Rudolf's army soon realized its mistake and pursued Henry. They caught his forces on the western bank of the Elster near Hohenmölsen. While Henry's Bavarian contingent may have joined the king, the contingents from Bohemia and Meissen were still on the far bank. Henry retreated to a swampy valley called Gruna.

==Battle==
Rudolf decided to attack before Henry's reinforcement would arrive. The battle began with knights from both armies trading insults. Henry was initially protected from Rudolf's army by the swampy ground. Nearby was the bridge over the Elster to the town of Zeitz. The bridge was being held against Henry, probably by the townsmen. To meet up with his other forces, Henry would either have to force the bridge or build his own crossing.

Meanwhile, Rudolf wanted to prevent Henry's escape. The long pursuit had weakened the cavalry. Rudolf ordered the knights with tired horses to dismount and strengthen the infantry. The Saxon commander Otto of Nordheim led these forces on a direct assault across the swampy Gruna. Meanwhile, the remains of Rudolf's knights attempted to circle the swamp. While Henry and Rudolf's knights fought on the periphery of the swamp, Otto was able to force his way through Henry's screening force and broke into Henry's camp. Otto retained control of his force and prevented them from plundering the camp. Otto's force then fell on the remains of Henry's army engaged with the rest of Rudolf's forces.

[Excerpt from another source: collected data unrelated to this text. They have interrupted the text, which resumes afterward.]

import Summits.KontsevichZagierPeriods.KontsevichZagierPeriods.Theorems.RootDecompQuadraticDescentPair18HomotopyGridP4

/-! # `RootDecompQuadraticDescentPair18HomotopyGridP5` — part 5/5 of the mechanical ≤400-line split of `Grid_landing.lean` (sha256 c1ef4f0ae5c58233…)
Source: decomp-kz lens-6 g10 `Pair18HomotopyGrid.lean` (file #4; HOME/decomp-kz-lens-6/g10/, sha256 f97d8f44…; critic g5-19 CLEARED «census pair #18 = THEOREM, no hypothesis left»): hGrid_of_charts (hTh7) (hB17) : 4•[B11] − [Th7] − [B17] − 2•[PB7] ∈ KZ.relations — the nine-cell W₇-chart scissors congruence (7 cuts, 4 swaps, 4 inversions x ↦ 1/(7x) via W7_invert, linear cov); landed by census-1 g9 over the landed files #1/#2/#3 (copied prelude dropped, homonyms suffixed G, pins removed).
Split by census-1 g9 `gen/splitlean.py`: scopes re-opened with their `open`/`variable`/`set_option` context; mathematics and declaration order unchanged. -/

set_option linter.unusedSimpArgs false
noncomputable section
open _root_.Set MvPolynomial
namespace Summit.KontsevichZagierPeriods.RootDecompQuadraticDescent.Pair18Homotopy
open Literature.NumberTheory.Transcendental
open Literature.NumberTheory.Transcendental.KZ (RFun cube)
open Summit.KontsevichZagierPeriods.RootDecompQuadraticDescent.DarkPairs (rel_reflect_rep rel_double)
section Fold
open Literature.ModelTheory.ExponentialFields (IsSemialgebraic isSemialgebraic_setOf_eval_le
  isSemialgebraic_setOf_eval_pos isSemialgebraic_setOf_eval_nonneg isSemialgebraic_setOf_eval_eq_zero)

open Grid in
/-- (landing edit census-1 g9: `Grid.cutA`/`Grid.cutB` written qualified — the landed file #1 declares homonyms `Pair18Homotopy.cutA/cutB`.)
**hGrid from the two chart identifications** `hTh7 : [Th7] ≡ [W₇|□]`, `hB17 : [B17] ≡ [W₇|J₁²]`
(theorems `hTh7_holds`, `hB17_holds` of `Pair18HomotopyAng.lean`):
`4•[B11] - [Th7] - [B17] - 2•[PB7] ≡ 0`, i.e. `4(π/4)² = θ² + θ₁² + 2θθ₁`, `θ₁ = π/2 - θ`. -/
theorem hGrid_of_charts (hTh7 : KZ.of Th7.rep - KZ.of W7cube ∈ KZ.relations)
    (hB17 : KZ.of B17.rep - KZ.of W7Sq17 ∈ KZ.relations) :
    4 • KZ.of B11.rep - KZ.of Th7.rep - KZ.of B17.rep - 2 • KZ.of PB7.rep ∈ KZ.relations := by
  have h := sub_mem (add_mem (add_mem (add_mem (sub_mem (sub_mem (sub_mem (sub_mem (sub_mem (sub_mem (sub_mem
    (sub_mem (sub_mem (sub_mem (sub_mem (sub_mem (sub_mem (sub_mem (nsmul_mem B11_Bsq 4) hTh7) hB17)
    (nsmul_mem PB7_C1 2)) Grid.cutA) cutKA) cutK3) swAJ3) (nsmul_mem ivJ3A 2)) ivJ33) swJ23) ivJ32)
    (nsmul_mem cutC1 2)) (nsmul_mem swJ13 2)) (nsmul_mem ivJ31 2)) (nsmul_mem Grid.cutB 3)) cutJ1) cutJ2) swC21
  have e : 4 • KZ.of B11.rep - KZ.of Th7.rep - KZ.of B17.rep - 2 • KZ.of PB7.rep
      = 4 • (KZ.of B11.rep - KZ.of W7Bsq) - (KZ.of Th7.rep - KZ.of W7cube) - (KZ.of B17.rep - KZ.of W7Sq17)
        - 2 • (KZ.of PB7.rep - KZ.of W7C1)
        - (KZ.of W7cube - KZ.of W7KA - KZ.of W7K3) - (KZ.of W7KA - KZ.of W7Bsq - KZ.of W7AJ3)
        - (KZ.of W7K3 - KZ.of W7J3A - KZ.of W7J33)
        - (KZ.of W7AJ3 - KZ.of W7J3A) - 2 • (KZ.of W7J3A - KZ.of W7J2A)
        - (KZ.of W7J33 - KZ.of W7J23) - (KZ.of W7J23 - KZ.of W7J32) - (KZ.of W7J32 - KZ.of W7C22)
        - 2 • (KZ.of W7C1 - KZ.of W7J1A - KZ.of W7J13) - 2 • (KZ.of W7J13 - KZ.of W7J31)
        - 2 • (KZ.of W7J31 - KZ.of W7C21)
        + 3 • (KZ.of W7Bsq - KZ.of W7J1A - KZ.of W7J2A) + (KZ.of W7J1A - KZ.of W7Sq17 - KZ.of W7C12)
        + (KZ.of W7J2A - KZ.of W7C21 - KZ.of W7C22) - (KZ.of W7C21 - KZ.of W7C12) := by
    simp only [smul_sub]
    abel
  rw [e]; exact h

end Fold

end Summit.KontsevichZagierPeriods.RootDecompQuadraticDescent.Pair18Homotopy

end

Henry's army broke. Many of his warriors drowned in the Elster. The king was able to escape southwards, where he was brought to safety by the approaching Bohemian forces.

==Aftermath==
Although a military defeat for Henry, Rudolf was fatally wounded when one of Henry's knights cut off his right hand and stabbed his belly with his sword. Rudolf died of his wounds the next day and his body was laid out in Merseburg Cathedral, where the severed hand is still kept. With Rudolf no longer a threat, the rebellion had lost its focus. Henry conquered and demolished the remaining fortresses of Rudolf's troops. He declared the loss of Rudolf's Schwurhand, a judgement of God, further weakening the support of the prince's rebellion.